His neighbors staircase looks something like 10 PT 4" posts, with 2x10's as the "stringers" with treads nailed in individually from the sides. Is this even up to code? I was under the impression I would have to create real stringers and nail treads on from the top. 

Should I even bother re-creating his stairs like theirs (they look funtional, but arent done "right") or should I take the time and create real stringers and potentially lose the job because of the extra time invested in doing it right?

To give an idea of the hill's steepness, I can barely walk down it without having to slide. Very steep. Very hard to climb up myself without using hands.


----------



## Warren (Feb 19, 2005)

I don't think you can do that in a single run. I believe code says you can only go so many treads before you need a landing. We did a similar one 2 years ago down a ravine. Built a little 5x12 deck halfway down and used it as a landing.


----------



## SWConstruction (Mar 21, 2010)

Thats exactly what I am worried about. That drives up costs considerably. But I dont want my name even a nice install of stairs not up to code.


----------



## Tom M (Jan 3, 2007)

The construction material is acceptable....I personally like cut stringers but then you need three. The rise however is too tall, code says no more than 12ft at a time between landing. People need a rest.......


----------



## Tinstaafl (Jan 6, 2008)

tom m said:


> The construction material is acceptable....I personally like cut stringers but then you need three. The rise however is too tall, code says no more than 12ft at a time between landing. People need a rest.......


I believe you're mistaken, Tom. Stringers need to be made from 2x12s, and nails alone aren't enough to secure the treads. You need a 2x4 ledger under each one.

Correct on the 12' rule, but just to clarify, you can have more than 12' of stringer between landings. You just can't exceed 12' vertically.


----------



## Jaf (May 10, 2010)

I ran into this problem in the past. When I went to pull a permit, Inspector asked if it was attached to the house.

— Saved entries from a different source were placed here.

import Literature.AlgebraicGeometry.Modules.AffineVanishing
import Literature.AlgebraicGeometry.Modules.LocalExactness
import Literature.AlgebraicGeometry.Modules.IsoOfSectionsOnBasis
import Literature.AlgebraicGeometry.Motives.FlasqueOpenCohomology
import Literature.Algebra.Homology.HomAcyclicComplexExact
import Literature.Algebra.Homology.LeftExactAcyclicClass
import Mathlib.AlgebraicGeometry.Morphisms.Affine
import HarnessLib

/-!
# Leray's acyclicity lemma for an affine morphism: `g_*` of an injective resolution of a bounded-below
# complex of quasi-coherent modules is a resolution (`R g_* E• = g_* E•`; Hartshorne III.8.1, Stacks 01XC)

Let `g : X → Y` be an AFFINE morphism of schemes, `E•` a bounded-below cochain complex of
`𝒪_X`-modules whose terms are affine-localizing (e.g. quasi-coherent, e.g. vector bundles —
`Modules/AffineLocalizing`), and `ι : E• → I•` a quasi-isomorphism into a bounded-below complex of
INJECTIVE `𝒪_X`-modules (an injective resolution). Then the termwise direct image
`g_*ι : g_*E• → g_*I•` is again a quasi-isomorphism (`quasiIso_pushforward_map_of_injective`). In the
language of derived functors: `Rg_*(E•) ≅ g_*(E•)` — quasi-coherent modules are `g_*`-acyclic for an
affine morphism (`Rⁱg_*ℱ = 0`, `i > 0`: Hartshorne III Prop. 8.1 for noetherian separated data,
The Stacks Project Tag 01XC in general), and bounded-below complexes of acyclic objects compute the
derived functor (Leray's acyclicity lemma, Weibel Cor. 5.7.7 / 10.5.9, Hartshorne III Prop. 1.2A).

Proof (printed route, Zariski-local form). The cone `C• = Cone(ι)` is acyclic and bounded below with
terms `Eⁿ⁺¹ ⊞ Iⁿ`; `g_*` commutes with cones (`CochainComplex.mappingCone.mapHomologicalComplexIso`),
so it suffices that `g_*C•` is acyclic, i.e. (exactness of sheaves is local on sections,
`Modules/LocalExactness.exact_of_locally_exact`) that every cycle of `Γ(g⁻¹V, C•) = Γ(V, g_*C•)` is
a boundary over small `V`. For `V` affine, `U = g⁻¹V` is affine (`g` affine), and the complex of
sections `Γ(U, C•) = Hom(ℤ[h_U], C•)` IS exact: by Serre's vanishing theorem
(`Modules/AffineVanishing`: `Hⁱ(U, Eⁿ) = Extⁱ(ℤ[h_U], Eⁿ) = 0`) and the flasqueness of injective modules
(`Motives/FlasqueOpenCohomology`: `Extⁱ(ℤ[h_U], Iⁿ) = 0`) every term of `C•` is `Γ(U, –)`-acyclic, and
an acyclic bounded-below complex of `Γ(U, –)`-acyclic sheaves has an exact complex of sections
(`Algebra/Homology/HomAcyclicComplexExact`).

* (`φ` is a quasi-isomorphism iff `Cone(φ)` is acyclic: the tree's
  `Algebra/Homology/LeftExactAcyclicClass.AcyclicClass.quasiIso_iff_acyclic_mappingCone`, core-w7);
* `subsingleton_ext_of_iso`, `subsingleton_ext_freeSheaf_succ_of_isAffineLocalizing_biprod_injective`
  — bookkeeping: the cone terms `Eⁿ⁺¹ ⊞ Iⁿ` are `Γ(U, –)`-acyclic on affine `U`;
* `exists_app_d_eq_of_acyclic` — **sections of an acyclic bounded-below complex of `Γ(U, –)`-acyclic
  `𝒪_X`-modules over an affine open `U` form an exact complex**;
* `acyclic_pushforward_of_acyclic` — **`g_*C•` is acyclic** for such `C•` and `g` affine;
* `quasiIso_pushforward_map_of_injective` — **Leray: `g_*ι` is a quasi-isomorphism**.

Everything is proved; no named facts.

## References

* R. Hartshorne, *Algebraic Geometry*, GTM 52, Springer (1977), III Prop. 1.2A, Prop. 2.5,
  Prop. 8.1 (p. 250). [Hartshorne1977]
* The Stacks Project, Tag 01XC (Cohomology of Schemes, Lemma 30.2.3: higher direct images of
  quasi-coherent modules along an affine morphism vanish), Tag 01XB. [StacksProject]
* C. A. Weibel, *An introduction to homological algebra* (1994), Cor. 5.7.7, Cor. 10.5.9
  (Leray acyclicity / generalized existence of hyper-derived functors). [Weibel1994]
-/

noncomputable section

-- `TopCat.Presheaf`/`Scheme.Modules` are not reducible (as in Mathlib's `AlgebraicGeometry/Modules/Sheaf.lean`).
set_option backward.isDefEq.respectTransparency false

open CategoryTheory CategoryTheory.Limits CategoryTheory.Abelian AlgebraicGeometry Opposite
  TopologicalSpace
open Literature.Algebra.Homology Literature.AlgebraicGeometry.Motives
  Literature.AlgebraicGeometry.HodgeTheory

universe w v u

namespace Literature.AlgebraicGeometry.Modules

/-! ### Bookkeeping (generic) -/

section Cone

variable {C : Type u} [Category.{v} C] [Abelian C]

/-- `Ext`-vanishing into an object is invariant under isomorphism of that object. [cite: Weibel1994, Prop. 3.3.4 (2)] -/
theorem subsingleton_ext_of_iso [HasExt.{w} C] (P : C) {Y Y' : C} (e : Y ≅ Y') (i : ℕ)
    [h : Subsingleton (Ext P Y' i)] : Subsingleton (Ext P Y i) := by
  refine subsingleton_of_forall_eq 0 fun x => ?_
  have hx : x = (x.comp (Ext.mk₀ e.hom) (add_zero i)).comp (Ext.mk₀ e.inv) (add_zero i) := by
    rw [Ext.comp_assoc_of_second_deg_zero, Ext.mk₀_comp_mk₀, e.hom_inv_id, Ext.comp_mk₀_id]
  rw [hx, Subsingleton.elim (x.comp (Ext.mk₀ e.hom) (add_zero i)) 0, Ext.zero_comp]

end Cone

/-! ### Sections of acyclic complexes of `Γ(U, –)`-acyclic modules over an affine open -/

section Sections

variable {X : Scheme.{u}}

/-- The cone terms are `Γ(U, –)`-acyclic: for `U` an affine open, `E` affine-localizing (Serre, Tag 01XB)
and `I` an injective `𝒪_X`-module (flasque, III.2.4–2.5), `Extⁿ⁺¹(ℤ[h_U], E ⊞ I) = 0`.
[cite: StacksProject, Tag 01XB] [cite: Hartshorne1977, III Prop. 2.5] -/
theorem subsingleton_ext_freeSheaf_succ_of_isAffineLocalizing_biprod_injective
    [HasExt.{w} (Sheaf (Opens.grothendieckTopology X.carrier) AddCommGrpCat.{u})]
    {U : X.Opens} (hU : IsAffineOpen U) (E I : X.Modules) (hE : IsAffineLocalizing E) [Injective I]
    (n : ℕ) :
    Subsingleton (Ext.{w} (freeSheaf.{u} (Opens.grothendieckTopology X) U)
      ((modulesToSheaf X).obj (E ⊞ I)) (n + 1)) := by
  haveI : Subsingleton (Ext.{w} (freeSheaf.{u} (Opens.grothendieckTopology X) U)
      ((modulesToSheaf X).obj E) (n + 1)) :=
    AffineVanishing.subsingleton_ext_freeSheaf_of_isAffineOpen E hE hU n
  haveI : Subsingleton (Ext.{w} (freeSheaf.{u} (Opens.grothendieckTopology X) U)
      ((modulesToSheaf X).obj I) (n + 1)) :=
    subsingleton_ext_freeSheaf_succ_of_injective_modules I U n
  haveI : Subsingleton (Ext.{w} (freeSheaf.{u} (Opens.grothendieckTopology X) U)
      ((modulesToSheaf X).obj E ⊞ (modulesToSheaf X).obj I) (n + 1)) :=
    subsingleton_ext_biprod _ _ _ _
  haveI := Limits.preservesBinaryBiproduct_of_preservesBinaryProduct (modulesToSheaf X) (X := E) (Y := I)
  exact subsingleton_ext_of_iso (freeSheaf.{u} (Opens.grothendieckTopology X) U)
    ((modulesToSheaf X).mapBiprod E I) (n + 1)

/-- The underlying complex of abelian sheaves of an acyclic complex of `𝒪_X`-modules is acyclic
(the forgetful functor is exact). [cite: Hartshorne1977, III Prop. 2.6 (proof: Mod(X) → Ab(X) exact)] -/
theorem acyclic_modulesToSheaf (K : CochainComplex X.Modules ℤ) (hK : K.Acyclic) :
    (((modulesToSheaf X).mapHomologicalComplex (ComplexShape.up ℤ)).obj K).Acyclic := by
  intro n
  rw [HomologicalComplex.exactAt_iff' _ (n - 1) n (n + 1) (by simp) (by simp)]
  exact ((K.exactAt_iff' (n - 1) n (n + 1) (by simp) (by simp)).mp (hK n)).map (modulesToSheaf X)

/-- **Exactness of sections over an affine open.** Let `C•` be an acyclic cochain complex of
`𝒪_X`-modules, bounded below, such that for the affine open `U` every term is `Γ(U, –)`-acyclic
(`Extⁱ(ℤ[h_U], Cⁿ) = 0`, `i ≥ 1` — e.g. `Cⁿ = Eⁿ⁺¹ ⊞ Iⁿ` with `E` affine-localizing and `I` injective).
Then the complex of sections `Γ(U, C•)` is exact: every section `s ∈ Γ(U, Cᵐ)` with `d s = 0` is
`d t` for some `t ∈ Γ(U, Cⁿ)`, `n + 1 = m` (`Γ(U, –) = Hom(ℤ[h_U], –)` on abelian sheaves and
`Algebra/Homology/HomAcyclicComplexExact`).
[cite: Hartshorne1977, III Prop. 1.2A] [cite: Weibel1994, Cor. 5.7.7 (1), (3)] -/
theorem exists_app_d_eq_of_acyclic (C : CochainComplex X.Modules ℤ) (hC : C.Acyclic) (a : ℤ)
    (ha : ∀ n, n < a → IsZero (C.X n)) {U : X.Opens}
    (hU : ∀ (n : ℤ) (i : ℕ), 1 ≤ i → Subsingleton (Ext.{u} (freeSheaf.{u}
      (Opens.grothendieckTopology X) U) ((modulesToSheaf X).obj (C.X n)) i))
    (n m l : ℤ) (hnm : n + 1 = m) (hml : m + 1 = l) (s : Γ(C.X m, U))
    (hs : (C.d m l).app U s = 0) :
    ∃ t : Γ(C.X n, U), (C.d n m).app U t = s := by
  let K := ((modulesToSheaf X).mapHomologicalComplex (ComplexShape.up ℤ)).obj C
  have hK : ∀ n, K.ExactAt n := acyclic_modulesToSheaf C hC
  have hKa : ∀ n, n < a → IsZero (K.X n) := fun n hn => (modulesToSheaf X).map_isZero (ha n hn)
  -- sections over `U` are morphisms from the free abelian sheaf `ℤ[h_U]`
  let P := freeSheaf.{u} (Opens.grothendieckTopology X) U
  have happ : ∀ (p q : ℤ) (φ : P ⟶ K.X p),
      freeSheafHomEquiv U (K.X q) (φ ≫ K.d p q) = (C.d p q).app U (freeSheafHomEquiv U (K.X p) φ) :=
    fun p q φ => freeSheafHomEquiv_comp U (K.X p) φ (K.d p q)
  have hzero : ∀ (p q : ℤ) (φ : P ⟶ K.X p), freeSheafHomEquiv U (K.X q) (0 : P ⟶ K.X q) = 0 := by
    intro p q φ
    have h := freeSheafHomEquiv_comp U (K.X p) φ (0 : K.X p ⟶ K.X q)
    rw [comp_zero] at h
    rw [h]; rfl
  let f : P ⟶ K.X m := (freeSheafHomEquiv U (K.X m)).symm s
  have hf : f ≫ K.d m l = 0 := by
    apply (freeSheafHomEquiv U (K.X l)).injective
    rw [happ, Equiv.apply_symm_apply, hzero m l f]
    exact hs
  obtain ⟨h, hh⟩ := exists_comp_d_eq_of_acyclic_of_ext_subsingleton P K hK a hKa hU n m l hnm hml
    f hf
  refine ⟨freeSheafHomEquiv U (K.X n) h, ?_⟩
  rw [← happ, hh, Equiv.apply_symm_apply]

end Sections

/-! ### Leray's acyclicity lemma for an affine morphism -/

section Leray

variable {X Y : Scheme.{u}} (g : X ⟶ Y) [IsAffineHom g]

/-- **`g_*C•` is acyclic** for `g` affine and `C•` an acyclic bounded-below complex of `𝒪_X`-modules
whose terms are `Γ(U, –)`-acyclic on every affine open `U` (`Extⁱ(ℤ[h_U], Cⁿ) = 0`, `i ≥ 1`):
exactness of `g_*C•` is local on sections (`exact_of_locally_exact`), affine opens `V ⊆ Y` form a basis,
`g⁻¹V` is affine, and there the sections form an exact complex (`exists_app_d_eq_of_acyclic`).
[cite: StacksProject, Tag 01XC] [cite: Hartshorne1977, III Prop. 8.1 (proof)] -/
theorem acyclic_pushforward_of_acyclic (C : CochainComplex X.Modules ℤ) (hC : C.Acyclic) (a : ℤ)
    (ha : ∀ n, n < a → IsZero (C.X n))
    (hU : ∀ (U : X.Opens), IsAffineOpen U → ∀ (n : ℤ) (i : ℕ), 1 ≤ i →
      Subsingleton (Ext.{u} (freeSheaf.{u} (Opens.grothendieckTopology X) U)
        ((modulesToSheaf X).obj (C.X n)) i)) :
    (((Scheme.Modules.pushforward g).mapHomologicalComplex (ComplexShape.up ℤ)).obj C).Acyclic := by
  intro q
  rw [HomologicalComplex.exactAt_iff' _ (q - 1) q (q + 1) (by simp) (by simp)]
  apply exact_of_locally_exact
  intro V s hs y hy
  -- an affine neighbourhood `V' ∋ y` inside `V`; its preimage is affine
  obtain ⟨V', hV'aff, hyV', hV'V⟩ := (Opens.isBasis_iff_nbhd.mp Y.isBasis_affineOpens) hy
  have hUaff : IsAffineOpen (g ⁻¹ᵁ V') := IsAffineOpen.preimage hV'aff g
  let i : V' ⟶ V := homOfLE hV'V
  -- restrict the cycle `s ∈ Γ(g⁻¹V, Cᵠ)` to `g⁻¹V'`
  let s' : Γ(C.X q, g ⁻¹ᵁ V') := (C.X q).presheaf.map ((Opens.map g.base).map i).op s
  have hs' : (C.d q (q + 1)).app (g ⁻¹ᵁ V') s' = 0 := by
    have hs0 : (C.d q (q + 1)).app (g ⁻¹ᵁ V) s = 0 := hs
    change (C.d q (q + 1)).app (g ⁻¹ᵁ V') ((C.X q).presheaf.map ((Opens.map g.base).map i).op s) = 0
    rw [app_presheaf_map, hs0, map_zero]
  obtain ⟨t, ht⟩ := exists_app_d_eq_of_acyclic C hC a ha (hU _ hUaff) (q - 1) q (q + 1) (by omega)
    rfl s' hs'
  exact ⟨V', i, hyV', t, ht⟩

/-- **Leray's acyclicity lemma for an affine morphism** (`Rg_*E• = g_*E•` for a bounded-below complex
of quasi-coherent modules): for `g : X → Y` affine, `E•` a bounded-below complex of affine-localizing
(e.g. quasi-coherent) `𝒪_X`-modules, `I•` a bounded-below complex of injective `𝒪_X`-modules and
`ι : E• → I•` a quasi-isomorphism, **`g_*ι : g_*E• → g_*I•` is a quasi-isomorphism**. (The cone of `ι`
is acyclic, bounded below, with terms `Eⁿ⁺¹ ⊞ Iⁿ` that are `Γ(U, –)`-acyclic on affine opens `U` by
Serre's vanishing theorem and flasqueness of injectives; `g_*` commutes with cones; apply
`acyclic_pushforward_of_acyclic`.) [cite: Hartshorne1977, III Prop. 8.1 and Prop. 1.2A]
[cite: StacksProject, Tag 01XC] [cite: Weibel1994, Cor. 5.7.7 and Cor. 10.5.9] -/
theorem quasiIso_pushforward_map_of_injective {E I : CochainComplex X.Modules ℤ} (ι : E ⟶ I)
    [QuasiIso ι] (a : ℤ) (hEa : ∀ n, n < a → IsZero (E.X n)) (hIa : ∀ n, n < a → IsZero (I.X n))
    (hE : ∀ n, IsAffineLocalizing (E.X n)) (hI : ∀ n, Injective (I.X n)) :
    QuasiIso (((Scheme.Modules.pushforward g).mapHomologicalComplex (ComplexShape.up ℤ)).map ι) := by
  rw [AcyclicClass.quasiIso_iff_acyclic_mappingCone]
  have hcone : (CochainComplex.mappingCone ι).Acyclic :=
    (AcyclicClass.quasiIso_iff_acyclic_mappingCone ι).mp ‹_›
  -- the cone is bounded below (by `a - 1`) with `Γ(U, –)`-acyclic terms on affine opens
  have hca : ∀ n, n < a - 1 → IsZero ((CochainComplex.mappingCone ι).X n) := fun n hn =>
    (CochainComplex.mappingCone.isZero_X_iff ι n).mpr ⟨hEa _ (by omega), hIa _ (by omega)⟩
  have hcU : ∀ (U : X.Opens), IsAffineOpen U → ∀ (n : ℤ) (i : ℕ), 1 ≤ i →
      Subsingleton (Ext.{u} (freeSheaf.{u} (Opens.grothendieckTopology X) U)
        ((modulesToSheaf X).obj ((CochainComplex.mappingCone ι).X n)) i) := by
    intro U hU n i hi
    obtain ⟨j, rfl⟩ := Nat.exists_eq_add_one_of_ne_zero (by omega : i ≠ 0)
    haveI := hI n
    haveI : Subsingleton (Ext.{u} (freeSheaf.{u} (Opens.grothendieckTopology X) U)
        ((modulesToSheaf X).obj (E.X (n + 1) ⊞ I.X n)) (j + 1)) :=
      subsingleton_ext_freeSheaf_succ_of_isAffineLocalizing_biprod_injective hU
        (E.X (n + 1)) (I.X n) (hE _) j
    exact subsingleton_ext_of_iso _ ((modulesToSheaf X).mapIso
      (HomologicalComplex.homotopyCofiber.XIsoBiprod ι n (n + 1) rfl)) _
  have hpush := acyclic_pushforward_of_acyclic g (CochainComplex.mappingCone ι) hcone (a - 1) hca hcU
  -- `g_*` commutes with the cone
  intro n
  exact (exactAt_iff_of_quasiIsoAt
    (CochainComplex.mappingCone.mapHomologicalComplexIso ι (Scheme.Modules.pushforward g)).hom n).mp
    (hpush n)

/-- **Leray for bounded-below complexes of vector bundles** (the form the derived `Ext`-adjunction
along an isogeny consumes): `g_*` of an injective resolution of a bounded-below complex of finite
locally free `𝒪_X`-modules is a quasi-isomorphism, `g` affine. [cite: Hartshorne1977, III Prop. 8.1]
[cite: StacksProject, Tag 01XC] -/
theorem quasiIso_pushforward_map_of_injective_of_isFiniteLocallyFree {E I : CochainComplex X.Modules ℤ}
    (ι : E ⟶ I) [QuasiIso ι] (a : ℤ) (hEa : ∀ n, n < a → IsZero (E.X n))
    (hIa : ∀ n, n < a → IsZero (I.X n)) (hE : ∀ n, IsFiniteLocallyFree (E.X n))
    (hI : ∀ n, Injective (I.X n)) :
    QuasiIso (((Scheme.Modules.pushforward g).mapHomologicalComplex (ComplexShape.up ℤ)).map ι) :=
  quasiIso_pushforward_map_of_injective g ι a hEa hIa
    (fun n => by
      haveI := (hE n).isVectorBundle.1
      exact IsAffineLocalizing.of_isQuasicoherent (E.X n)) hI

end Leray

end Literature.AlgebraicGeometry.Modules

end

If it's not attached, I didn't need a permit.

No permit, no inspector, no codes....

You might be in the same boat, ask the inspector...


----------



## SWConstruction (Mar 21, 2010)

This will not be attached to the house, but there will be a small landing at the top where it bridges to the driveway concrete.


----------



## bhock (Feb 17, 2009)

Jaf said:


> I ran into this problem in the past. When I went to pull a permit, Inspector asked if it was attached to the house. If it's not attached, I didn't need a permit.
> 
> No permit, no inspector, no codes....
> 
> You might be in the same boat, ask the inspector...


Until someone falls down the stairs and sues you for building a staircase not to code!


----------



## Jaf (May 10, 2010)

bhock said:


> Until someone falls down the stairs and sues you for building a staircase not to code!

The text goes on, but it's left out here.